As you said, it always seems that a plugin of this nature is sought after,
therefore a reasonably documented and easily configurable implementation would
be very welcome.
> A Plugin for extracting certain element of a web page on html page parsing.
> ---------------------------------------------------------------------------
>
> Key: NUTCH-978
> URL: https://issues.apache.org/jira/browse/NUTCH-978
> Project: Nutch
> Issue Type: New Feature
> Components: parser
> Affects Versions: 1.2
> Environment: Ubuntu Linux 10.10; JDK 1.6; Netbeans 6.9
> Reporter: Ammar Shadiq
> Assignee: Chris A. Mattmann
> Priority: Minor
> Labels: gsoc2012, mentor
> Fix For: 2.2
>
> Attachments: app_guardian_ivory_coast_news_exmpl.png,
> app_screenshoot_configuration_result_anchor.png,
> app_screenshoot_configuration_result.png, app_screenshoot_source_view.png,
> app_screenshoot_url_regex_filter.png, for_GSoc.zip,
> [Nutch-GSoC-2011-Proposal]Web_Page_Scrapper_Parser_Plugin.pdf,
> version_alpha2.zip
>
> Original Estimate: 1,680h
> Remaining Estimate: 1,680h
>
> Nutch use parse-html plugin to parse web pages, it process the contents of
> the web page by removing html tags and component like javascript and css and
> leaving the extracted text to be stored on the index. Nutch by default
> doesn't have the capability to select certain atomic element on an html page,
> like certain tags, certain content, some part of the page, etc.
> A html page have a tree-like xml pattern with html tag as its branch and text
> as its node. This branch and node could be extracted using XPath. XPath
> allowing us to select a certain branch or node of an XML and therefore could
> be used to extract certain information and treat it differently based on its
> content and the user requirements. Furthermore a web domain like news website
> usually have a same html code structure for storing the information on its
> web pages. This same html code structure could be parsed using the same XPath
> query and retrieve the same content information element. All of the XPath
> query for selecting various content could be stored on a XPath Configuration
> File.
> The purpose of nutch are for various web source, not all of the web page
> retrieved from those various source have the same html code structure, thus
> have to be threated differently using the correct XPath Configuration. The
> selection of the correct XPath configuration could be done automatically
> using regex by matching the url of the web page with valid url pattern for
> that xpath configuration.
> This automatic mechanism allow the user of nutch to process various web page
> and get only certain information that user wants therefore making the index
> more accurate and its content more flexible.

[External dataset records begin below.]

/-- ★★★ **THE DRESSED NEAR-PAIR COMPARISON**: under the hypotheses of `fpBOKernel_symm_ratio`, with `f(a,b) = fpBOKernel β Ω W a b / K₁^{(L³β)}(a,b)` and `κ = ξ + 120η²`:
`|f(u,u') − √f(u,u)·√f(u',u')| ≤ κ·√f(u,u)·√f(u',u')` — the BO kernel is the geometric mean of its diagonal values times the one-site kernel, to second order. [cite: Luscher1983, §3] -/
theorem fpBOKernel_near_dressed (β : ℝ) {Ω : LinkSpace L → ℝ} (hΩm : Measurable Ω) {CΩ : ℝ} (hCΩ : ∀ x, |Ω x| ≤ CΩ) (hΩ0 : ∀ x, 0 ≤ Ω x)
    {W : (Site 3 L → SU2) → ℝ} (hW : Measurable W) {CW : ℝ} (hCW : ∀ g, |W g| ≤ CW) (hW0 : ∀ g, 0 ≤ W g) (hWinv : ∀ g, W g⁻¹ = W g) (u u' : GaugeConfig 3 1 SU2)
    {η ξ : ℝ} (hη0 : 0 ≤ η) (hη1 : η ≤ 1) (hξ0 : 0 ≤ ξ)
    (hη : ∀ (v v' : Edge 3 L → Fin 3 → ℝ) (g : Site 3 L → SU2), Ω (linkEmbed L v) ≠ 0 → Ω (linkEmbed L v') ≠ 0 → W g ≠ 0 →
      |offX L β u u' v v' g| ≤ η ∧ |offX L β u' u v v' g| ≤ η)
    (hξ : ∀ (v v' : Edge 3 L → Fin 3 → ℝ) (g : Site 3 L → SU2), Ω (linkEmbed L v) ≠ 0 → Ω (linkEmbed L v') ≠ 0 → W g ≠ 0 →
      |offX L β u u' v v' g + offX L β u' u v v' g| ≤ ξ) :
    |fpBOKernel L β Ω W u u' / transferKernel su2Rep ((L : ℝ) ^ 3 * β) u u' -
        Real.sqrt (fpBOKernel L β Ω W u u / transferKernel su2Rep ((L : ℝ) ^ 3 * β) u u) * Real.sqrt (fpBOKernel L β Ω W u' u' / transferKernel su2Rep ((L : ℝ) ^ 3 * β) u' u')| ≤
      (ξ + 120 * η ^ 2) * (Real.sqrt (fpBOKernel L β Ω W u u / transferKernel su2Rep ((L : ℝ) ^ 3 * β) u u) *
        Real.sqrt (fpBOKernel L β Ω W u' u' / transferKernel su2Rep ((L : ℝ) ^ 3 * β) u' u')) := by
  have h := fpBOKernel_symm_ratio β hΩm hCΩ hΩ0 hW hCW hW0 hWinv u u' hη0 hη1 hη hξ
  rw [fpBOKernel_symm β hΩm hCΩ hW hCW hWinv u' u, transferKernel_su2Rep_symm ((L : ℝ) ^ 3 * β) u' u] at h
  -- abbreviations (opaque)
  have hf0 : ∀ a b : GaugeConfig 3 1 SU2, 0 ≤ fpBOKernel L β Ω W a b / transferKernel su2Rep ((L : ℝ) ^ 3 * β) a b := fun a b =>
    div_nonneg (fpBOKernel_nonneg β hΩm hCΩ hΩ0 hW hCW hW0 a b) (transferKernel_pos _ _ _ _).le
  have hA0 := hf0 u u
  have hB0 := hf0 u' u'
  have hx0 := hf0 u u'
  obtain ⟨x, hx⟩ : ∃ x : ℝ, x = fpBOKernel L β Ω W u u' / transferKernel su2Rep ((L : ℝ) ^ 3 * β) u u' := ⟨_, rfl⟩
  obtain ⟨A, hA⟩ : ∃ A : ℝ, A = fpBOKernel L β Ω W u u / transferKernel su2Rep ((L : ℝ) ^ 3 * β) u u := ⟨_, rfl⟩
  obtain ⟨B, hB⟩ : ∃ B : ℝ, B = fpBOKernel L β Ω W u' u' / transferKernel su2Rep ((L : ℝ) ^ 3 * β) u' u' := ⟨_, rfl⟩
  rw [← hx, ← hA, ← hB] at h ⊢
  rw [← hA] at hA0; rw [← hB] at hB0; rw [← hx] at hx0
  obtain ⟨κ, hκ⟩ : ∃ κ : ℝ, κ = ξ + 120 * η ^ 2 := ⟨_, rfl⟩
  have hκ0 : 0 ≤ κ := by rw [hκ]; positivity
  rw [← hκ] at h ⊢
  obtain ⟨y, hy⟩ : ∃ y : ℝ, y = Real.sqrt A * Real.sqrt B := ⟨_, rfl⟩
  have hy0 : 0 ≤ y := by rw [hy]; exact mul_nonneg (Real.sqrt_nonneg _) (Real.sqrt_nonneg _)
  have hy2 : y ^ 2 = A * B := by rw [hy, mul_pow, Real.sq_sqrt hA0, Real.sq_sqrt hB0]
  rw [← hy]
  -- `|x² − y²| ≤ κ y²` ⇒ `|x − y| ≤ κ y`
  have h2 : |x ^ 2 - y ^ 2| ≤ κ * y ^ 2 := by rw [hy2, sq]; exact h
  by_cases hxy : x + y = 0
  · have hx' : x = 0 := by linarith
    have hy' : y = 0 := by linarith
    rw [hx', hy']; simp
  have hpos : 0 < x + y := lt_of_le_of_ne (by positivity) (Ne.symm hxy)
  have e : x - y = (x ^ 2 - y ^ 2) / (x + y) := by field_simp; ring
  rw [e, abs_div, abs_of_pos hpos, div_le_iff₀ hpos]
  calc |x ^ 2 - y ^ 2| ≤ κ * y ^ 2 := h2
    _ = κ * y * y := by ring
    _ ≤ κ * y * (x + y) := mul_le_mul_of_nonneg_left (by linarith) (mul_nonneg hκ0 hy0)

end Summit.QuantumFields.YangMills.Theorems.FemtoTransferGap.TwoLattice.ConstTube

end
/-!
# Disproof workfile for the crux `EnergyCurrentTails` (stmt-AtomisticToContinuum-9235)

Route decl: `Summit.AtomisticToContinuum.HydrodynamicLimit.Theses.OneFlightGossipEngine.EnergyCurrentTails`
(shared verbatim by the routes WarmColdDichotomy, BallwiseInvariantReferences, AnosovDiceHopf,
TwoClocks, JaynesSqueeze, PesinPricing, ExpTailStaging; ex-stmt-3655 of KineticWindows).  Standing
adversary: refuter-cdisprove-stmt-AtomisticToContinuum-9235-0 (cycle 1, 2026-08-16).  Prose lives
in docstrings; the file is sorry-free (`lean check` rc 0, 0 warnings).

## The statement, read back

For all continuous profiles `a₀ > 0`, `θ₀ > 0`, `u₀` on `𝕋³` there is `σ₀ > 0` such that for all
`0 < σ < σ₀`, every `T`, every classical hs-Euler solution `(ρ, u, θ)` on `[0, T)` and every family
of hard-sphere flows `Φ N` (`N + 1` spheres of diameter `σ(N+1)^{-1/3}`): IF the empirical fields of
the local Gibbs laws `λ_N = localGibbsLaw σ a₀ u₀ θ₀ N (Φ N)` converge in probability at `t = 0` to
`(ρ, ρu, E)(0)`, THEN for every `t ∈ [0, T)` and `ε > 0` there are `M` and `N₀` with
`E_{λ_N}[(N+1)⁻¹ ∑ᵢ 𝟙{M < |vᵢ(s)|} |vᵢ(s)|³] ≤ ε` for all `N ≥ N₀` and all `s ∈ [0, t]`
(`vᵢ(s) = ((Φ N).flow s z i).2`; the integrand is this file's `cubicTail`, `cubicTail_eq`).

Coercion / junk audit (all benign): `∫⁻ ∘ ENNReal.ofReal` of a nonnegative real; `λ_N` is the
flow-free `localGibbsMeasure` (`localGibbsLaw_eq`), a probability measure for `σ ≤ 1/2`
(`isProbabilityMeasure_localGibbsLaw`) and the ZERO measure once the spheres cannot fit (then the
conclusion is trivially true, never false); the flow is junk only off a Liouville-conull invariant
set and `λ_N ≪` Liouville; `M : ℝ` of either sign (harmless); quantifier order `∀ ε ∃ M ∃ N₀ ∀ N ∀ s`
is the correct uniform-integrability order; `T ≤ 0` is vacuous.  STRUCTURAL REMARK for provers and
planners: the Euler data `(ρ, u, θ)` enter the conclusion ONLY through the horizon `t < T`, and the
LLN hypothesis at `t = 0` enters nothing else — the item is a pure a priori estimate on
`(profiles, σ, Φ, t)`; since hard-sphere flows agree a.e. (`HardSphereFlow.flow_eq_ae_holds`) the
dependence of `M` on `Φ` is fictitious too.

## Findings (cycle 1) — NO KILL, no misstatement

1. JUNK-MODEL ATTACK fails: `HardSphereFlow.isTrajectory` pins free flight + elastic binary
   collisions on a conull invariant good set, `λ_N ≪` Liouville, flows are a.e. unique
   (`Literature/Analysis/FluidPDE/HardSphereUniqueness.lean`), the collision law `reflectVel`
   conserves `|v|² + |w|²`; no freedom in `Φ` can be exploited.
2. DEGENERATE REGIMES fail: `N + 1 = 1` (free flight, tails constant in `s`); `N + 1 = 2` (the pair's
   cubic tail is bounded by `(|v|²+|w|²)^{3/2}`, conserved); `σ` large (law `= 0`, trivially true);
   `t = 0` (one-body Gaussian tail, true WITHOUT `N₀`); GLOBAL EQUILIBRIUM (constant profiles — the
   only data for which `T` is unbounded): TRUE and provable now in the tree — the homogeneous law has
   density `Z⁻¹ 𝟙_D exp(-(∑|vᵢ|² - 2u₀·∑vᵢ + (N+1)|u₀|²)/2θ₀)`, a function of the conserved energy
   and momentum (`IsHardSphereTrajectory.configEnergy_eq_holds`, `HardSphereMomentumConservation`),
   hence is invariant under EVERY hard-sphere flow (Liouville `measurePreserving` + pointwise
   invariance of the density on the good set, cf. `…Theorems.AprioriBounds.Negative.FlowInvariance`
   for the regularised flow), so `E tail(s) = E tail(0)` = the one-body drifted-Gaussian cubic tail,
   `→ 0` as `M → ∞` uniformly in `N` and `s`.  CHECKED for `u₀ = 0`, `0 < σ < 1/2`, EVERY flow family:
   companion file `EquilibriumRung.lean` in this crux directory (sorry-free, standard axioms;
   `energyCurrentTails_homogeneous`: `∃ M ∀ N ∀ s, E tail ≤ ε`, explicitly `M = E|w|⁴/ε + 1`, via
   `flow_eq_ae_holds` + `measurePreserving_regFlow_localGibbsMeasure` + `lintegral_localGibbsMeasure`).
   It is positive, so it travels as item evidence (candidate proof of an equilibrium rung), not as a
   landing from this seat.
3. LOAD-BEARING HYPOTHESES (checked, §3–§4): (a) the RANDOMNESS of the data — the sure version over
   configurations of energy `≤ E₀` per particle is false (`energyCurrentTails_false_without_randomness`,
   witness: one sphere with speed `√(N+1)`; also INSIDE the hard-sphere domain at every `σ ≤ 1/2`,
   `energyCurrentTails_false_without_randomness_inDomain`); (b) the GAUSSIAN form of the law beyond what energy and
   entropy see — cubic UI does not follow from quadratic (kinetic-energy) UI of the laws
   (`energyCurrentTails_false_of_quadraticUI_only`, two-point focusing laws with weight
   `(N+1)^{-1/2}`: quadratic tails `→ 0` at every cut-off, cubic tails `≡ 1`).  NOT load-bearing (paper,
   item 2): the Euler solution, the LLN hypothesis, `N₀` (at `t = 0` and at equilibrium), `σ₀`.
4. NATURAL STRENGTHENINGS REFUTED (checked): (c) no pathwise maximum principle — one elastic collision
   transfers ALL the pair's energy to one sphere (`reflectVel_focus`: impact direction `e₀`,
   `(-a e₀, a e₁) ↦ (0, a e₁ - a e₀)`, speed `a ↦ √2 a`), so the cubic tail of a colliding pair can
   jump from `0` to `2√2 a³` (`cubicTail_not_nonincreasing`); iterating (CHECKED, §5b `focusing_tree`:
   velocity kinematics via `Reach`, perpendicular equal-length splits `exists_perp_split`) a binary
   collision tree focuses the energy of `2^k` spheres of speed `a` on ONE sphere of speed `2^{k/2} a`,
   all others stopped — kinematically the focusing scenario of the planners' "why it might fail"
   EXISTS for every focusing factor; only its Liouville weight under the evolved law can save the crux; (d) the exponential-moment (window-LD / entropy-inequality)
   currency is dead for this functional: one body (`not_exists_expCubicMoment_maxwellian`, the
   catalogued `HighMomentumCutoffBarrierNarrow` conjunct (2)) and `N` bodies at `t = 0` under EVERY
   local Gibbs law (`lintegral_exp_sum_tail3_localGibbsMeasure_eq_top`: `E_{λ_N} exp(β∑ᵢ tailᵢ) = ∞`
   for all `β > 0`, `M`, `N`, `σ ≤ 1/2`), whence `energyCurrentTailsExpMoment_false`.  Consequence
   for the route: EngineDock must consume EnergyCurrentTails as UNIFORM INTEGRABILITY (Chebyshev /
   polynomial currency), never inside `Λ_τ(β)`.
5. WHY IT RESISTS (substance): a counterexample needs the deterministic PRE-SHOCK dynamics from local
   Gibbs data to keep cubic mass `≥ ε₀` beyond every cut-off — a power-law one-body velocity tail or
   energy `≳ N^{2/3}` focused on `o(N)` spheres with non-vanishing probability.  The only a priori
   tools (energy/momentum conservation, Liouville invariance, `H(f_s | g_N) ≤ CN`, even the pointwise
   bound `f_s ≤ K^{N+1} g_N` for `θ̄ > max θ₀`) are blind to it (§3, §4, §6: they need `M ≍ √N`), so no
   PROOF is in sight.  Sharpest paper form of the blindness (not typed: needs conditioning + `klDiv`
   on phase space): `P_N = (1 - q_N) λ_N + q_N λ_N( · | |v₀| > √(N+1))`, `q_N = (N+1)^{-1/4}`, has
   `dP_N/dλ_N ≤ K^{N+1}`, `H(P_N | λ_N) ≤ q_N (N+1)/(2 min θ₀) + log 2 = O(N^{3/4}) = o(N)`, the same
   LLN at `t = 0`, quadratic tails `≤ T₂(M) + 2 q_N` (Gaussian quadratic tail plus `o(1)`: quadratic UI
   holds), and cubic tail `≥ q_N √(N+1) = (N+1)^{1/4} → ∞` at every cut-off — so no argument factoring through (LLN at 0, `H = o(N)`, energy, Liouville) can
   prove the crux; its one-body shadow is the typed support `ExpTailStaging.EntropyBlindToCubicMoments`
   (stmt-11522).  Truth is another matter: every kinetic description of the pre-shock regime (Enskog/Boltzmann moment
   propagation à la Povzner, Maxwellian upper bounds — Bobylev 1997, Pulvirenti–Wennberg 1997,
   Gamba–Panferov–Villani 2009; fast-sphere cascades SPREAD energy — Antal–Krapivsky–Redner 2008;
   pointers from memory, literature services degraded this session) predicts thin tails, and at
   equilibrium the focusing trees of (c) have exactly Gaussian weight.  Verdict: open, not false.
6. SEARCHES: `ledger negatives` (no entry for 9235); barrier catalogue — `HighMomentumCutoff(Narrow)`
   is the relevant entry and is USED in §6; `lit search` ×3 / `lit galaxy search --star all` ×4:
   search-degraded (searchd fts unavailable, OpenAlex/S2 HTTP 429, galaxy 0 rows).

## Landed negative lemmas (namespace `Summit.AtomisticToContinuum.HydrodynamicLimit.Theorems.EnergyCurrentTailsNegative`)
* `…Theorems.EnergyCurrentTails.Negative.CubicTailExpMoment` — p82390 ACCEPTED (commit 3ffeb756): §1, §6,
  §6b (`tail3`, `cubicTail`, `lintegral_exp_tail3_gaussMeasure_eq_top`,
  `lintegral_exp_sum_tail3_localGibbsMeasure_eq_top`, `EnergyCurrentTailsExpMoment`,
  `energyCurrentTailsExpMoment_false`) — importable now.
* `…Theorems.EnergyCurrentTails.Negative.FocusingLaws` — p95055 ACCEPTED (commit 9a3b4579): §2–§4
  (`fastConfig`, `EnergyCurrentTailsSure[InDomain]`, `twoPointLaw`, `EnergyCurrentTailsOfQuadraticUI`).
* `…Theorems.EnergyCurrentTails.Negative.CollisionFocusing` — p95063 ACCEPTED (commit 3cd602e4): §5–§5b
  (`reflectVel_focus`, `reflectVel_perp`, `Reach`, `focusing_tree`, `CubicTailNonincreasing`).
* Positive companion (evidence only, not a landing): `EquilibriumRung.lean` in this crux directory.

## Index
* §1 `tail3`, `cubicTail` (= the crux integrand), measurability.
* §2 `fastConfig` (one fast sphere), `exists_sqrt_gt`.
* §3 `EnergyCurrentTailsSure`, `energyCurrentTails_false_without_randomness`; §3b the same inside the
  hard-sphere domain: `EnergyCurrentTailsSureInDomain`, `energyCurrentTails_false_without_randomness_inDomain`.
* §4 `EnergyCurrentTailsOfQuadraticUI`, `twoPointLaw`, `energyCurrentTails_false_of_quadraticUI_only`.
* §5 `reflectVel_focus`, `norm_sq_focus`, `reflectVel_perp` (iterable focusing step), `norm_sq_add_perp`;
  §5b `Reach` (pair-collision reachability of velocity multisets), `exists_perp_split`,
  `focusing_tree` (`2^k` spheres of speed `|V|/2^{k/2}` ↦ one sphere of velocity `V`, rest at rest);
  `CubicTailNonincreasing`, `cubicTail_not_nonincreasing`.
* §6 `not_exists_expCubicMoment_maxwellian`; §6b `lintegral_exp_tail3_gaussMeasure_eq_top`,
  `lintegral_exp_sum_tail3_localGibbsMeasure_eq_top`, `EnergyCurrentTailsExpMoment`,
  `energyCurrentTailsExpMoment_false`.
* §7 (prose) next attacks / targets.
-/

noncomputable section
import Literature.NumberTheory.ModularSymbols.CuspidalHomologyDeligneSerreLift
import Literature.NumberTheory.EllipticCurves.NewformsTwistPacketProofs
import Literature.NumberTheory.EllipticCurves.NewformsHeckeStableProofs
import HarnessLib

/-!
# From a characteristic-`0` Hecke eigen-element of `H₁(X₀(L), ℤ)` to a newform packet
# (Eichler–Shimura by duality against the Atkin–Lehner basis)

Topic `Literature/NumberTheory/ModularSymbols`, namespace `Literature.NumberTheory.ModularSymbols`. Theorems only
(no definition, no named fact, no instance / notation). Sequel to `CuspidalHomologyDeligneSerreLift`: there a mod-`ℓ`
Hecke eigen-system occurring in `Λ = H₁(X₀(L), ℤ) ⊆ S₂(Γ₀(L))^∨` was lifted (Deligne–Serre 6.11) to a NONZERO
`m ∈ Λ` whose annihilator in `ℋ = ℤ[T_p : p ∈ S] ⊆ 𝕋_ℤ` is a minimal prime `P`. Here:

* § 1 (linear algebra) a pairwise commuting FINITE family of endomorphisms of a vector space over an algebraically
  closed field has a joint eigenvector in every nonzero finite-dimensional stable subspace
  (`exists_joint_eigenvector_of_commute`; Hoffman–Kunze § 6.5, Thm. 7 and its Corollary — simultaneous
  triangulation; here from Mathlib's simultaneous generalised eigenspaces plus the tree's
  `CommutingFamily.exists_joint_eigenvector_of_forall_exists_pow`).
* § 2 **Eigen-functionals have newform packets** (`exists_isNewform0_of_dual_eigenvector`): if a nonzero
  `φ ∈ S_k(Γ₀(L))^∨` satisfies `φ ∘ T_p = c_p φ` for the primes `p` of a set `S`, `p ∤ L`, then there are `M ∣ L`
  and a newform `g₀ ∈ S_k(Γ₀(M))` with `a_p(g₀) = c_p` for all those `p`. Proof: the Atkin–Lehner forms
  `[α_d]_k g₀` (`g₀` a newform of level `M`, `M d ∣ L`) span `S_k(Γ₀(L))` (the tree's
  `iSup_atkinLehnerComponent_eq_top` with `span_newforms0_holds`; Atkin–Lehner 1970 Thm. 5, Diamond–Shurman
  Thm. 5.8.3) and are `T_p`-eigenvectors with eigenvalue `a_p(g₀)` (`heckeT_degeneracyMap0_of_isNewform0`); `φ ≠ 0`
  does not kill all of them, and `φ([α_d] g₀) ≠ 0` forces `c_p = a_p(g₀)`.
* § 3 **From the lattice eigen-element to an eigen-functional** (`exists_ringHom_dual_eigenvector_of_annihilator`):
  for `ℋ ≤ 𝕋_ℤ` a subring, `P` an ideal of `ℋ` and `m ∈ Λ`, `m ≠ 0`, with `h • m = 0 ↔ h ∈ P`: there are a ring
  homomorphism `σ : ℋ ⧸ P →+* ℂ` and a nonzero `φ ∈ S₂(Γ₀(L))^∨` with `h • φ = σ(h mod P) φ` for every `h ∈ ℋ`
  (§ 1 applied to the `ℂ`-span of `ℋ • m`, on which `P` acts by `0`); when `P` is prime and `ℋ ⧸ P` is integral
  over `ℤ ↪ ℋ/P`, `σ` is injective (incomparability).
* § 4 **Assembly** (`exists_isNewform0_of_eigenvector_mod`): a mod-`ℓ` eigen-system `(a_p)_{p ∈ S}` occurring in
  `Λ = H₁(X₀(L), ℤ)` (an honest eigenvector `w ∈ Λ ∖ ℓΛ`) is the reduction of the packet of a newform `g₀` of some
  level `M ∣ L`: `a_p(g₀) = σ(T_p mod P)` and `ψ(T_p mod P) = a_p mod ℓ` for all primes `p ∈ S`, `p ≠ ℓ`, `p ∤ L`,
  with `σ : ℋ/P ↪ ℂ`, `ψ : ℋ/P → ℤ/ℓ` ring homomorphisms out of the order `ℋ/P`.

* § 6 (`exists_maximal_ideal_over_ker`) lying over, as the Galois step consumes it: for an order `R` (module-finite
  over `ℤ`), `σ : R ↪ K ⊆ ℂ` and `ψ : R → ℤ/ℓ`, a maximal ideal `𝔐 ∋ ℓ` of `𝒪_K = integralClosure ℤ K` with
  `σ(r) ≡ z (mod 𝔐)` whenever `ψ(r) = z mod ℓ` (so `a_p(g₀) ≡ a_p (mod 𝔐)` in `𝒪_{K_{g₀}}`).
* § 5 the same in the shape of the TQMP items at `ℓ = 3`: from a joint GENERALISED mod-3 eigenvector
  (`exists_isNewform0_of_genEigenvector_mod_three`) and from a failure of the norm-image statement at level `N`,
  `9 ∣ N`, giving a newform of level dividing `N/3` (`exists_isNewform0_level_div_three_of_normInt`).

This is the standard passage «eigenclass in `H₁(X₀(L), 𝔽_ℓ)` ⇒ newform `g` with `a_p(g) ≡ a_p (mod λ)`»
(Ash–Stevens 1986 §1; Deligne–Serre 1974 6.11 + Eichler–Shimura), assembled from the tree's theorems. Honest framing:
nothing here concerns Galois representations, Serre weights, or BSD.

## References

* K. Hoffman, R. Kunze, *Linear Algebra*, 2nd ed. (1971), § 6.5, Lemma and Theorem 7 with Corollary (p. 207).
  [HoffmanKunze1971LinearAlgebra]
* A. O. L. Atkin, J. Lehner, *Hecke operators on Γ₀(m)*, Math. Ann. 185 (1970), Thms. 3, 5. [AtkinLehner1970]
* F. Diamond, J. Shurman, *A First Course in Modular Forms*, GTM 228 (2005), Thm. 5.8.3. [DiamondShurman2005]
* P. Deligne, J-P. Serre, *Formes modulaires de poids 1*, Ann. Sci. ÉNS 7 (1974), Lemme 6.11. [DeligneSerre1974]
-/

namespace Literature.NumberTheory.ModularSymbols
import Summits.Ventures.AbcSig.Rows.TemplateAB
import Summits.Ventures.AbcSig.Levels.N634
import Summits.Ventures.AbcSig.Levels.N10144

/-!
# Venture AbcSig — ROW `C2aL317A3AB`: `317^m·xⁿ + 2^a·yⁿ = z²` (SECOND coefficient distribution of the cell; the distribution `xⁿ + 2^a·317^m·yⁿ = z²` is `Rows/C2aL317A3.lean`), class `a 3` (GENERATED by plean/leanrow.py)

HONEST FRAMING. A row of a COMPUTATION cell (`pub-abcsig`); a CONDITIONAL theorem, no claim on ABC or any summit.
Hypotheses: `BS04Package` (CITED), `DataComplete` at levels [634, 10144] (COMPUTED, two-engine certified
level files), and the listed per-orbit exclusions `hX_…` (CITED; the
row's R5 cell names each). Everything else is kernel-checked (`Rows/TemplateAB.lean`, `Levels/N….lean` — the SAME level files as the first distribution). Exponent
range: prime `n ≥ 11`, `n ≠ 317`, n ∉ [37]; `B = 2^a 317^m` with `a, m < n` (n-th-power free).
Row of record: `census/rows/C2a/C2a-l317-a3.md` (sha256 `287c70b3057e3309…`; SIGNED 2026-08-22T17:51:55Z by referee (ref-g14)); its R0: THEOREM for primes n >= 11, n not in [37] (uses CITED facts); the survivors [37] need M4 (Kraus) / stay open — class: candidate (a ∈ {0,3} cell, BATCH-03; lit/C. Exponents left open by the row of record are excluded here via `hres`; kernel-sieve residuals the row of record closes by a cell module (M6 Eisenstein / M4 Kraus certificates) appear as CITED hypotheses `hX_…`.
-/

namespace Summit.Ventures.AbcSig

/-- Row `C2aL317A3AB`: second coefficient distribution `317^m·xⁿ + 2^a·yⁿ = z²` (see module docstring). -/
theorem row_C2aL317A3AB (M : NewformModel) (hP : M.BS04Package)
    (hD634 : M.DataComplete 634 level634Orbits) (hD10144 : M.DataComplete 10144 level10144Orbits)
    (n : ℕ) (hn : n.Prime) (hmin : 11 ≤ n) (hnℓ : n ≠ 317) (hres : n ∉ ([37] : List ℕ)) (m : ℕ) (hm : 1 ≤ m) (hmn : m < n)
    (hX_orbit_634_4 : n ∈ ([53] : List ℕ) → M.Excludes 634 orbit_634_4 (famAB (317 ^ m) (2 ^ 3) n (fun _ _ => True)))
    (hX_orbit_10144_7 : n ∈ ([17] : List ℕ) → M.Excludes 10144 orbit_10144_7 (famAB (317 ^ m) (2 ^ 3) n (fun _ _ => True)))
    (hX_orbit_10144_8 : n ∈ ([13] : List ℕ) → M.Excludes 10144 orbit_10144_8 (famAB (317 ^ m) (2 ^ 3) n (fun _ _ => True)))
    (x y z : ℤ) (hxy1 : x * y ≠ 1) (hxy2 : x * y ≠ -1) : ¬ IsPrimitiveSolution (317 ^ m) (2 ^ 3) 1 n x y z := by
  have hℓ : Nat.Prime 317 := by norm_num
  have h7 : 7 ≤ n := by omega
  have hS634 :=
    (level634_sieve n hn h7 (fun o => M.Excludes 634 o (famAB (317 ^ m) (2 ^ 3) n (fun _ _ => True))) hX_orbit_634_4)
  have hS10144 :=
    (level10144_sieve n hn h7 (fun o => M.Excludes 10144 o (famAB (317 ^ m) (2 ^ 3) n (fun _ _ => True))) (fun h => absurd h (by simp only [List.mem_cons, List.not_mem_nil, or_false] at hres ⊢; omega)) (fun h => absurd h (by simp only [List.mem_cons, List.not_mem_nil, or_false] at hres ⊢; omega)) (fun h => absurd h (by simp only [List.mem_cons, List.not_mem_nil, or_false] at hres ⊢; omega)) (fun h => absurd h (by simp only [List.mem_cons, List.not_mem_nil, or_false] at hres ⊢; omega)) hX_orbit_10144_7 hX_orbit_10144_8 (fun h => absurd h (by simp only [List.mem_cons, List.not_mem_nil, or_false] at hres ⊢; omega)) (fun h => absurd h (by simp only [List.mem_cons, List.not_mem_nil, or_false] at hres ⊢; omega)))
  exact rowC2aAB_a3 317 hℓ (by norm_num) M hP n hn h7 hnℓ hD10144 hD634 m hm hmn
    hS10144
    hS634 x y z hxy1 hxy2

end Summit.Ventures.AbcSig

> The component for this idea have been tested on nutch 1.2 for selecting
> certain elements on various news website for the purpose of document
> clustering. This includes a Configuration Editor Application build using
> NetBeans 6.9 Application Framework. though its need a few debugging.
> http://dl.dropbox.com/u/2642087/For_GSoC/for_GSoc.zip
--
This message is automatically generated by JIRA.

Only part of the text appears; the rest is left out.